**Action item:** All lines of the entries with "periodLattice" in them must be listed.

**Data to use:**
───
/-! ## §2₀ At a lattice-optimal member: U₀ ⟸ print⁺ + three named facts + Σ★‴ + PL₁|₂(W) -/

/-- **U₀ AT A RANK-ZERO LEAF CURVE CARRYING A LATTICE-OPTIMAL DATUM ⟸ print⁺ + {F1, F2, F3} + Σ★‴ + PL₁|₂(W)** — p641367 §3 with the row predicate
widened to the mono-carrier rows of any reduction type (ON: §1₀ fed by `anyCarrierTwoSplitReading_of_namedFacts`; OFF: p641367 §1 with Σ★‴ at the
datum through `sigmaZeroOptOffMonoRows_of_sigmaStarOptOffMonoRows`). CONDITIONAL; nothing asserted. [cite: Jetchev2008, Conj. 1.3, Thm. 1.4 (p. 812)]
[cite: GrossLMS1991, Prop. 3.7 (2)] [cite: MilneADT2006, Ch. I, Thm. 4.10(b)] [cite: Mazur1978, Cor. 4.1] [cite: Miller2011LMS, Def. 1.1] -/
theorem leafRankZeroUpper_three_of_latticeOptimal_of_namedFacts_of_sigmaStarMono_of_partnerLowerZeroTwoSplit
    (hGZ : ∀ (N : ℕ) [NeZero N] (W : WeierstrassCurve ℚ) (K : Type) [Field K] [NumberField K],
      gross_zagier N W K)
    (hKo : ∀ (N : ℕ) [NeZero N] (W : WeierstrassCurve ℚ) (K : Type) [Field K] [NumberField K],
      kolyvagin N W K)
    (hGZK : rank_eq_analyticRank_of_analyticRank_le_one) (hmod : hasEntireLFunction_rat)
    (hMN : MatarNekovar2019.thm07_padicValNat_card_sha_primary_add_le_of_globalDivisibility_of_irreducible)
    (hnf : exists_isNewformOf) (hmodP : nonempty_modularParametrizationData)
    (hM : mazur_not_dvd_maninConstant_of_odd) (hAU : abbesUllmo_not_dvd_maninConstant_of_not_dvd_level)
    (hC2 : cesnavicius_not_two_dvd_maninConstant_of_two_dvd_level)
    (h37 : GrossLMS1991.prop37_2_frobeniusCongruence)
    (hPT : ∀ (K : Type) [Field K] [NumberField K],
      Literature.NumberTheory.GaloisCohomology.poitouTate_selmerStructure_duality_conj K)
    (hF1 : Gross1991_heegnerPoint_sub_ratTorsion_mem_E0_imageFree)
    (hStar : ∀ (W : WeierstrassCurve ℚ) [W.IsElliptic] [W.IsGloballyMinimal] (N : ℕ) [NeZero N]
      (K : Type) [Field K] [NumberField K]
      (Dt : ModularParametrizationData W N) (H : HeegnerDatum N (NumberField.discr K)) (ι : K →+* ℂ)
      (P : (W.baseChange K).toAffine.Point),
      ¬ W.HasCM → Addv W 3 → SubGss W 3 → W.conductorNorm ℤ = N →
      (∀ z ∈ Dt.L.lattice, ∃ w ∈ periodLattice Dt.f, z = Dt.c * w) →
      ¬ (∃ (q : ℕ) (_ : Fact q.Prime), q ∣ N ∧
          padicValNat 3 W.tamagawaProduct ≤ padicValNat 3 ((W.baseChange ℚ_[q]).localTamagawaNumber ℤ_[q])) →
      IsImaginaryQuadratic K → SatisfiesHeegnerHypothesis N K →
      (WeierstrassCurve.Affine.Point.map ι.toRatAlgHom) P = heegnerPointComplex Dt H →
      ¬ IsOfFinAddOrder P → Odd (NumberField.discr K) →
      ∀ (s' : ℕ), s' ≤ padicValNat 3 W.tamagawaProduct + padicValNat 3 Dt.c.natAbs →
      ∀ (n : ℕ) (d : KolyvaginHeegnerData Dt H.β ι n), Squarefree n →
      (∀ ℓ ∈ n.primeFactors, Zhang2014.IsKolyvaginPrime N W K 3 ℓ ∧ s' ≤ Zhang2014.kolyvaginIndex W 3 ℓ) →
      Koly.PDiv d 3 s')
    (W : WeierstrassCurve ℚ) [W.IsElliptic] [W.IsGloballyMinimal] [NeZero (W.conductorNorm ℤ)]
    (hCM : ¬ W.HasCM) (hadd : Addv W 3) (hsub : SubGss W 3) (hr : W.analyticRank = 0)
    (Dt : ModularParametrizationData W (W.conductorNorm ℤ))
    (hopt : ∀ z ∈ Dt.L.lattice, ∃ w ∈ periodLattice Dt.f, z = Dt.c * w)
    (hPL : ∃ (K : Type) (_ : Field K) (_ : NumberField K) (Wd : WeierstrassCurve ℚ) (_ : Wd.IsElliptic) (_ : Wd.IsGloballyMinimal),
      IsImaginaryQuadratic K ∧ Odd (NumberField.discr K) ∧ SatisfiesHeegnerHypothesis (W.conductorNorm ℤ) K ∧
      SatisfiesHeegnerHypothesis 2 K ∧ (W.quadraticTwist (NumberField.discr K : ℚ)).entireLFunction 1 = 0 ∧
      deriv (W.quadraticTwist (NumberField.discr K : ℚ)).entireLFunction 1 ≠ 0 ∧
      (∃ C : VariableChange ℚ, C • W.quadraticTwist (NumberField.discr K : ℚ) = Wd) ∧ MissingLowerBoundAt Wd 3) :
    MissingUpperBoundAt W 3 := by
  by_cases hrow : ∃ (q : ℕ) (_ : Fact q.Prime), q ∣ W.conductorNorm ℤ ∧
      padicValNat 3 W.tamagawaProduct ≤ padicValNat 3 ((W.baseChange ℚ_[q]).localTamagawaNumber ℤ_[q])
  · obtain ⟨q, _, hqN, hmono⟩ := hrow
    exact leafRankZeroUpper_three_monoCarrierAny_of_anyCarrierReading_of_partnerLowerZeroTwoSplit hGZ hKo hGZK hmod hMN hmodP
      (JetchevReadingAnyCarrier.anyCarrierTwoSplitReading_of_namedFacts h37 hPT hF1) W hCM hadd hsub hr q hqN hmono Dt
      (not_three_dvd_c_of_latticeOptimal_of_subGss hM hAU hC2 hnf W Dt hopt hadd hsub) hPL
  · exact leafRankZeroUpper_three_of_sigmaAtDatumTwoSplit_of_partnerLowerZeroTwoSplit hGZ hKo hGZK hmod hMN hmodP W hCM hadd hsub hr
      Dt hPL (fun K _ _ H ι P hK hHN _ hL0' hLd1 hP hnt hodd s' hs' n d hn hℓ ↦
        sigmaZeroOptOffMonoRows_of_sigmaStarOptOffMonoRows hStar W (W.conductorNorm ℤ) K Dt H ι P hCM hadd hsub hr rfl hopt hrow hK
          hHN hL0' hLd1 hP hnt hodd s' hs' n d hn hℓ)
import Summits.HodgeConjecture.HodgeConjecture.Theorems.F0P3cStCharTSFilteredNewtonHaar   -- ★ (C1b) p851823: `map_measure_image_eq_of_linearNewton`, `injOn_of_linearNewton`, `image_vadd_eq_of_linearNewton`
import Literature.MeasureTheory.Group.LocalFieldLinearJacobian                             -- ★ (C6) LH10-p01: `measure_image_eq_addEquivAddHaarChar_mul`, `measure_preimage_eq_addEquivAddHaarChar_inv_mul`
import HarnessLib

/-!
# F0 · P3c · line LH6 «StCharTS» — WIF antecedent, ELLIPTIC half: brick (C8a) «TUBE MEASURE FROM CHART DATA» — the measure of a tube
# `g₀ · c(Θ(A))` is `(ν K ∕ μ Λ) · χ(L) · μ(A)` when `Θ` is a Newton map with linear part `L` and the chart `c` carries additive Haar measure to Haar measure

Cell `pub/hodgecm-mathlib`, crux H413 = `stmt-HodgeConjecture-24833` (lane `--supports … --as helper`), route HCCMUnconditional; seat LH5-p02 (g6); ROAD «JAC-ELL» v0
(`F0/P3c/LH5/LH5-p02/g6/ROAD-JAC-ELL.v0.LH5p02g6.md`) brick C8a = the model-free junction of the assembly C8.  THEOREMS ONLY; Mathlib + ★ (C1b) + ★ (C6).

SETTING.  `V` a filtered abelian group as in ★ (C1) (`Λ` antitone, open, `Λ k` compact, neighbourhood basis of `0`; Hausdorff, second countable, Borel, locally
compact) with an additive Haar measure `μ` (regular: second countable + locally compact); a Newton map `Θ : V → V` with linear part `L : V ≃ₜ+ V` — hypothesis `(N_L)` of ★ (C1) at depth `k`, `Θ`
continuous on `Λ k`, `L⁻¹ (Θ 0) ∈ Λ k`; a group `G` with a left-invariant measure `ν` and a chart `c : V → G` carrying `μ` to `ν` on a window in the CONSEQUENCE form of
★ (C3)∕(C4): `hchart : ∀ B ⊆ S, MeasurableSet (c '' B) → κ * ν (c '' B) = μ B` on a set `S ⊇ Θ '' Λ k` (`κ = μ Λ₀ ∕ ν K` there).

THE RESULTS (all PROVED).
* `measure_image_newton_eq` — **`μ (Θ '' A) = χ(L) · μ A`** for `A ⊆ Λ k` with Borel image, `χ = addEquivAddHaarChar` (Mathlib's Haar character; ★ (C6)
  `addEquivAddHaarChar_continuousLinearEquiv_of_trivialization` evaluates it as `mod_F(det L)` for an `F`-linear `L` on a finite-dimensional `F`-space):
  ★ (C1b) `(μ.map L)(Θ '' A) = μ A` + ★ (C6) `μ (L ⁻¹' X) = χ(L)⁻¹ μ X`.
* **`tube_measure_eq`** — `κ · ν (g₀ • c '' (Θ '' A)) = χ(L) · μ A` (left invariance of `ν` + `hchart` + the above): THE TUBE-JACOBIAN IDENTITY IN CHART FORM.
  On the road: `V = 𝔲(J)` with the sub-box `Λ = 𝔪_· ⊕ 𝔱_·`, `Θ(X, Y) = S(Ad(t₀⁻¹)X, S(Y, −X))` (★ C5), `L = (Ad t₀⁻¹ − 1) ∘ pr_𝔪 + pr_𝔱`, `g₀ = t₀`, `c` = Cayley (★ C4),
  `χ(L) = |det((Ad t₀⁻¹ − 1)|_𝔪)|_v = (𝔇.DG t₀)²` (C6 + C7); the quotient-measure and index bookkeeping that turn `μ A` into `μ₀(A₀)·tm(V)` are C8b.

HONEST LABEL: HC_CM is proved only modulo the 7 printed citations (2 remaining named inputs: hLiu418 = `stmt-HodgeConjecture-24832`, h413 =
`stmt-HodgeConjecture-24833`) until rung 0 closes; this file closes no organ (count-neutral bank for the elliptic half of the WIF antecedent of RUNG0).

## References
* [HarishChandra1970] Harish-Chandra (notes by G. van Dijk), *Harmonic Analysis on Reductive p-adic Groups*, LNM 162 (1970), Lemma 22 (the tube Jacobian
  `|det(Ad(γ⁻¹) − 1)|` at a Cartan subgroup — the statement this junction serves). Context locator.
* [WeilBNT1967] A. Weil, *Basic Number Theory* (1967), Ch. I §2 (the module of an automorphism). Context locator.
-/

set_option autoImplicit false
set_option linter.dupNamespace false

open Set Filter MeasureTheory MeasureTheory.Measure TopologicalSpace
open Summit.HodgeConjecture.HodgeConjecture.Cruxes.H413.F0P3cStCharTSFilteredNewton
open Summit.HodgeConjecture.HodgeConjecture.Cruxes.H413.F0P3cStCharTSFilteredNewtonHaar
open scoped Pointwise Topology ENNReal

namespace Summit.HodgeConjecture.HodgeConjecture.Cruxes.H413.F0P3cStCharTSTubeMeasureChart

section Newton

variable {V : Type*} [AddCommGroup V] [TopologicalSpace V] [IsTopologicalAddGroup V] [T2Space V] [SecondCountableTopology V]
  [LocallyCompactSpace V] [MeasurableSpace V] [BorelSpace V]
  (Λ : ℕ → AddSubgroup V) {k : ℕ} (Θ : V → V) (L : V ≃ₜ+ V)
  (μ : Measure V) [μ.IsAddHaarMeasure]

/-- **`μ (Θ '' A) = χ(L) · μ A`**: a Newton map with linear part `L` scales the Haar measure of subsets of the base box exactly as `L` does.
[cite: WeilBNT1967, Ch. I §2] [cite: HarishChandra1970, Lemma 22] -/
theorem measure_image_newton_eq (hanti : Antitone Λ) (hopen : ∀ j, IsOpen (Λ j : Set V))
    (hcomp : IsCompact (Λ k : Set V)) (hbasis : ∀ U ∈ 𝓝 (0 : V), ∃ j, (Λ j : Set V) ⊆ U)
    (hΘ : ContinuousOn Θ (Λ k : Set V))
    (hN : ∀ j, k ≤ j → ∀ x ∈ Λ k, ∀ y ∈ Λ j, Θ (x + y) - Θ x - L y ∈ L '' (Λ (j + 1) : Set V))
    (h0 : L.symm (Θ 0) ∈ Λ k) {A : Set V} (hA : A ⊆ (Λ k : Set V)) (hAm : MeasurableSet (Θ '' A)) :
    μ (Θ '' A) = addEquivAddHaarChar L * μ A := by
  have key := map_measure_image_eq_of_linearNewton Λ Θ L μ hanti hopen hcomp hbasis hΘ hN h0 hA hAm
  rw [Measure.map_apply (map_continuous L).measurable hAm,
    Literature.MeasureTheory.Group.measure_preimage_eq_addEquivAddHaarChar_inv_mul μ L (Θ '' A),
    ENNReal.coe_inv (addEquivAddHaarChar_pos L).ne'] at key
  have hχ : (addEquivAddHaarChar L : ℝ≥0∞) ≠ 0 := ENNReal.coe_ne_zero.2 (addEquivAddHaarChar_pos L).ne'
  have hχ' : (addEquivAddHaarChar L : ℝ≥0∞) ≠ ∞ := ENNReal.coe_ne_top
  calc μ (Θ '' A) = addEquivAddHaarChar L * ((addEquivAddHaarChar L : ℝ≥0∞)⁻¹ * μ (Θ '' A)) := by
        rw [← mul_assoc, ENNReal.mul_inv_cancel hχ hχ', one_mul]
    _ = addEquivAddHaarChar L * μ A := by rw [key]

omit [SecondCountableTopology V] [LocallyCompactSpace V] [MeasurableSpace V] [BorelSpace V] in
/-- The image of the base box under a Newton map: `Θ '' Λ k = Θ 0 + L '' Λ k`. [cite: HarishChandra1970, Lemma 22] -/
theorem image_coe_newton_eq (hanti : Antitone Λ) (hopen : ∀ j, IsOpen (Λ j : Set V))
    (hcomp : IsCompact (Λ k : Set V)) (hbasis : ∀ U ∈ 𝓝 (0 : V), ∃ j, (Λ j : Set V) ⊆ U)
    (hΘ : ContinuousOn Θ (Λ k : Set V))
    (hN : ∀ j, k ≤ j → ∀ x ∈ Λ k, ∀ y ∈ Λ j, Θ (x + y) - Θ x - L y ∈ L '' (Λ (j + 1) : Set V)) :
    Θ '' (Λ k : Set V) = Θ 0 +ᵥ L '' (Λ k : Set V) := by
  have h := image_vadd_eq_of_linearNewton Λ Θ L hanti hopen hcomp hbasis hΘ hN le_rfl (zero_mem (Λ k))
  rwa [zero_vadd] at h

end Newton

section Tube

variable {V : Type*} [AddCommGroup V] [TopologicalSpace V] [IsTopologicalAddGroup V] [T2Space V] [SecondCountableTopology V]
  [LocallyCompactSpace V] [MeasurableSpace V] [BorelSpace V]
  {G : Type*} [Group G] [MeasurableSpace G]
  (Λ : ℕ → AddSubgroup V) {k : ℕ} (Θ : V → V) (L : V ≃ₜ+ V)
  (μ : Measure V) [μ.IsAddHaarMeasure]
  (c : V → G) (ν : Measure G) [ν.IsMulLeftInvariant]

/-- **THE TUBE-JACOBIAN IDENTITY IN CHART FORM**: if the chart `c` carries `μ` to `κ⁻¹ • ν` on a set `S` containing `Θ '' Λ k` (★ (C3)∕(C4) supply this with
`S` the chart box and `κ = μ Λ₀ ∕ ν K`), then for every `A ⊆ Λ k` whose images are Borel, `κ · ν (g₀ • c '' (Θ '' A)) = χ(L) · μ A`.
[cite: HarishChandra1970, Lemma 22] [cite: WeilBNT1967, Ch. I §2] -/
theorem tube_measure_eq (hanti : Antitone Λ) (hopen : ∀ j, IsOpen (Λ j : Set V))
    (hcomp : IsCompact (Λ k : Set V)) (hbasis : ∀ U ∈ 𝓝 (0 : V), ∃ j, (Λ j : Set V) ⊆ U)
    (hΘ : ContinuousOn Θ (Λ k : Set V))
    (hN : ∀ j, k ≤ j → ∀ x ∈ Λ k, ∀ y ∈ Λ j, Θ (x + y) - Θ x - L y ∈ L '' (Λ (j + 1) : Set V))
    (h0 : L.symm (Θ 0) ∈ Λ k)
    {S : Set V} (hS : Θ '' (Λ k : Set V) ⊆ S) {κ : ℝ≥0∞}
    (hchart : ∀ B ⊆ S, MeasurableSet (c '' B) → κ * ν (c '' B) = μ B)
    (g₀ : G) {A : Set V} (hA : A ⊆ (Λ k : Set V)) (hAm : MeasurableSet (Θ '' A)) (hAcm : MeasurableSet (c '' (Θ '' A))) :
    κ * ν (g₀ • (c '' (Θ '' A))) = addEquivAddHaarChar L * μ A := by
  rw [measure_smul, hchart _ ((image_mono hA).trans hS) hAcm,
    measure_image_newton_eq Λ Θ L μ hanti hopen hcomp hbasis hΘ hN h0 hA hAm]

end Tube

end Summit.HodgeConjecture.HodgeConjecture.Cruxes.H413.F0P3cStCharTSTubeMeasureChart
───
**Answer space:**
      (∀ z ∈ Dt.L.lattice, ∃ w ∈ periodLattice Dt.f, z = Dt.c * w) →
    (hopt : ∀ z ∈ Dt.L.lattice, ∃ w ∈ periodLattice Dt.f, z = Dt.c * w)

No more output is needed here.